Aided by informative introductions, the writings in Pacific Passages provide insight into the values and ideals of Polynesian and Western cultures, revealing how each has altered and been altered by surfing―and how the sport itself has shown an amazing ability throughout the centuries to survive, adapt, and prosper.

Review

“This gem of a book provides just about the best historical overview of surfing, and surf writing, you are likely to find anywhere. . . . This kind of thoughtful, revealing, sensitive contemplation of the surfing life seems like an antidote to the times we live in. I loved this book, if only for the way it helped illustrate that the current buzz and chatter of web silliness is just one very small point on a long, long continuum. Thank goodness for that.” — Tim Baker, Surfing World (302)

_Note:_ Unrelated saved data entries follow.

/-! ## §1 `hEXI` from the three rows -/

/-- **★ p864527's `hEXI` FROM ESTATE T's THREE ROWS** (any pair `(χ₁, χ₂)`): the exports row in normal form `hTEXPnf`, the pole-ledger row `hPL` and the residue row `hRES` give, for
every continuous `K_∞`-finite τ-level pair-section `ψ`, ★ D1's continuation data with `Sp := {3∕2}` (★ `chiEisenstein_poleLedger_rows_cm_three_of_letters`) and an `L²` residue class.
[cite: MoeglinWaldspurger1995, IV.1.9–IV.1.11, V.3.13] [cite: BernsteinLapid2019, Thm 2.3, §4] -/
theorem hEXI_of_rows (μ : Measure (quasiSplit (↥(maximalRealSubfield L)) L (IsCMField.complexConj L) 3).automorphicQuotient) {χ₁ : HeckeCharacter L} {χ₂ : ↥(TorusDict.torus (IsCMField.complexConj L)) →ₜ* ℂˣ}
    (hTEXPnf : ∀ (U₀ : Subgroup ↥(finAdelic (↥(maximalRealSubfield L)) L (IsCMField.complexConj L) 3 ((StdForm.antidiagonal 3).over L))) (_ : IsTauLevel L U₀)
      (φ : (quasiSplit (↥(maximalRealSubfield L)) L (IsCMField.complexConj L) 3).Adelic → ℂ) (_ : φ ∈ chiSectionSpacePair χ₁ χ₂ (tauLevel L U₀) ((1 : ↥(tauLevel L U₀) →* ℂ) : ↥(tauLevel L U₀) → ℂ)) (_ : Continuous φ)
      (_ : IsArchFinite L φ),
      ∃ (Ec' : ℂ → (quasiSplit (↥(maximalRealSubfield L)) L (IsCMField.complexConj L) 3).Adelic → ℂ) (P : Set ℂ), (∀ g, MeromorphicNFOn (fun z => Ec' z g) univ) ∧ IsClosed P ∧ (∀ z₀ : ℂ, ∀ᶠ s in 𝓝[≠] z₀, s ∉ P) ∧ (∀ z ∈ P, z.re ≤ 2) ∧
        (∀ z : ℂ, 2 < z.re → Ec' z = eisensteinSeriesU (flatSectionU φ z)) ∧ (∀ g (z : ℂ), z ∉ P → AnalyticAt ℂ (fun z => Ec' z g) z) ∧
        (∀ z : ℂ, z ∉ P → Continuous (Ec' z)) ∧
        (∀ z₁ : ℂ, z₁ ∉ P → ∀ K : Set (quasiSplit (↥(maximalRealSubfield L)) L (IsCMField.complexConj L) 3).Adelic, IsCompact K → ∃ V ∈ 𝓝 z₁, ∃ M : ℝ, ∀ z ∈ V, ∀ g ∈ K, ‖Ec' z g‖ ≤ M))
    (hPL : ∀ (U₀ : Subgroup ↥(finAdelic (↥(maximalRealSubfield L)) L (IsCMField.complexConj L) 3 ((StdForm.antidiagonal 3).over L))) (_ : IsTauLevel L U₀)
      (φ : (quasiSplit (↥(maximalRealSubfield L)) L (IsCMField.complexConj L) 3).Adelic → ℂ) (_ : φ ∈ chiSectionSpacePair χ₁ χ₂ (tauLevel L U₀) ((1 : ↥(tauLevel L U₀) →* ℂ) : ↥(tauLevel L U₀) → ℂ)) (_ : Continuous φ)
      (_ : IsArchFinite L φ)
      (Ec : ℂ → (quasiSplit (↥(maximalRealSubfield L)) L (IsCMField.complexConj L) 3).Adelic → ℂ) (P : Set ℂ), (∀ z : ℂ, 2 < z.re → Ec z = eisensteinSeriesU (flatSectionU φ z)) →
      (∀ z₀ : ℂ, ∀ᶠ s in 𝓝[≠] z₀, s ∉ P) → (∀ g (z : ℂ), z ∉ P → AnalyticAt ℂ (fun z => Ec z g) z) →
      (∀ z₀ ∈ P, 1 < z₀.re → z₀ ≠ (3 : ℂ) / 2 → ∀ K : Set (quasiSplit (↥(maximalRealSubfield L)) L (IsCMField.complexConj L) 3).Adelic, IsCompact K → ∃ C : ℝ, ∀ᶠ z in 𝓝[≠] z₀, ∀ g ∈ K, ‖Ec z g‖ ≤ C) ∧
      (∀ g, ∃ C : ℝ, ∀ᶠ z in 𝓝[≠] ((3 : ℂ) / 2), ‖(z - (3 : ℂ) / 2) * Ec z g‖ ≤ C))
    (hRES : ∀ (U₀ : Subgroup ↥(finAdelic (↥(maximalRealSubfield L)) L (IsCMField.complexConj L) 3 ((StdForm.antidiagonal 3).over L))) (_ : IsTauLevel L U₀)
      (φ : (quasiSplit (↥(maximalRealSubfield L)) L (IsCMField.complexConj L) 3).Adelic → ℂ) (_ : φ ∈ chiSectionSpacePair χ₁ χ₂ (tauLevel L U₀) ((1 : ↥(tauLevel L U₀) →* ℂ) : ↥(tauLevel L U₀) → ℂ)) (_ : Continuous φ)
      (_ : IsArchFinite L φ)
      (Ec : ℂ → (quasiSplit (↥(maximalRealSubfield L)) L (IsCMField.complexConj L) 3).Adelic → ℂ), (∀ z : ℂ, 2 < z.re → Ec z = eisensteinSeriesU (flatSectionU φ z)) →
      (∀ g, DifferentiableOn ℂ (fun z => Ec z g) ({z : ℂ | 1 < z.re} \ (↑({(3 : ℂ) / 2} : Finset ℂ) : Set ℂ))) →
      ∀ (Fp : (quasiSplit (↥(maximalRealSubfield L)) L (IsCMField.complexConj L) 3).Adelic → ℂ → ℂ), (∀ g, AnalyticAt ℂ (Fp g) ((3 : ℂ) / 2)) → (∀ g, Fp g =ᶠ[𝓝[≠] ((3 : ℂ) / 2)] fun z => (z - (3 : ℂ) / 2) * Ec z g) →
      ∃ f : (quasiSplit (↥(maximalRealSubfield L)) L (IsCMField.complexConj L) 3).L2 μ, (f : (quasiSplit (↥(maximalRealSubfield L)) L (IsCMField.complexConj L) 3).automorphicQuotient → ℂ) =ᵐ[μ] fun x => Fp (Quotient.out (x : (quasiSplit (↥(maximalRealSubfield L)) L (IsCMField.complexConj L) 3).Adelic ⧸ (quasiSplit (↥(maximalRealSubfield L)) L (IsCMField.complexConj L) 3).quotientSubgroup))⁻¹ ((3 : ℂ) / 2)) :
    ∀ (U₁ : Subgroup ↥(finAdelic (↥(maximalRealSubfield L)) L (IsCMField.complexConj L) 3 ((StdForm.antidiagonal 3).over L))), IsTauLevel L U₁ → ∀ (ψ : (quasiSplit (↥(maximalRealSubfield L)) L (IsCMField.complexConj L) 3).Adelic → ℂ),
      ψ ∈ chiSectionSpacePair χ₁ χ₂ (tauLevel L U₁) ((1 : ↥(tauLevel L U₁) →* ℂ) : ↥(tauLevel L U₁) → ℂ) → Continuous ψ → IsArchFinite L ψ →
      ∃ (Ec : ℂ → (quasiSplit (↥(maximalRealSubfield L)) L (IsCMField.complexConj L) 3).Adelic → ℂ) (Sp : Finset ℂ) (_ : ∀ s ∈ Sp, s.im = 0 ∧ 1 < s.re ∧ s.re ≤ 2)
        (_ : ∀ g, DifferentiableOn ℂ (fun z => Ec z g) ({z : ℂ | 1 < z.re} \ (↑Sp : Set ℂ))) (_ : ∀ z : ℂ, 2 < z.re → Ec z = eisensteinSeriesU (flatSectionU ψ z))
        (Fp : (quasiSplit (↥(maximalRealSubfield L)) L (IsCMField.complexConj L) 3).Adelic → ℂ → ℂ) (_ : ∀ g, AnalyticAt ℂ (Fp g) ((3 : ℂ) / 2)) (_ : ∀ g, Fp g =ᶠ[𝓝[≠] ((3 : ℂ) / 2)] fun z => (z - (3 : ℂ) / 2) * Ec z g)
        (f : (quasiSplit (↥(maximalRealSubfield L)) L (IsCMField.complexConj L) 3).L2 μ), (f : (quasiSplit (↥(maximalRealSubfield L)) L (IsCMField.complexConj L) 3).automorphicQuotient → ℂ) =ᵐ[μ] fun x => Fp (Quotient.out (x : (quasiSplit (↥(maximalRealSubfield L)) L (IsCMField.complexConj L) 3).Adelic ⧸ (quasiSplit (↥(maximalRealSubfield L)) L (IsCMField.complexConj L) 3).quotientSubgroup))⁻¹ ((3 : ℂ) / 2) := by
  intro U₁ hU₁ ψ hψ hψc hψa
  obtain ⟨Ec, P, hEnf, -, hPcd, -, hEcE, hEan, hE4, hEbd⟩ := hTEXPnf U₁ hU₁ ψ hψ hψc hψa
  obtain ⟨hbddPK, hbdd32⟩ := hPL U₁ hU₁ ψ hψ hψc hψa Ec P hEcE hPcd hEan
  obtain ⟨hSp, hEd, -, -, Fp, hF, hFE⟩ := chiEisenstein_poleLedger_rows_cm_three_of_letters L Ec P hEnf hPcd hEan hE4 hEbd hbddPK hbdd32
  obtain ⟨f, hae⟩ := hRES U₁ hU₁ ψ hψ hψc hψa Ec hEcE hEd Fp hF hFE
  exact ⟨Ec, {(3 : ℂ) / 2}, hSp, hEd, hEcE, Fp, hF, hFE, f, hae⟩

“A vast well of hitherto tough-to-find works documenting the pre- and just-post contact surf milieu in the Pacific. . . . The more modern morsels provide some welcome surprises, including excerpts from William Finnegan’s New Yorker output, National Book Award winner Bob Shacochis, and writer’s writer Tom Farber. Snap this one up.” — Surfer’s Journal, October-November 2008

About the Author

Patrick Moser is associate professor of French at Drury University in Springfield, Missouri, where he teaches a course on the history and culture of surfing. He has published articles in SurferSurf Life for Women, and The Surfer’s Journal. He collaborated with 1977 world surfing champion Shaun Tomson on Surfer’s Code: 12 Simple Lessons for Riding Through Life.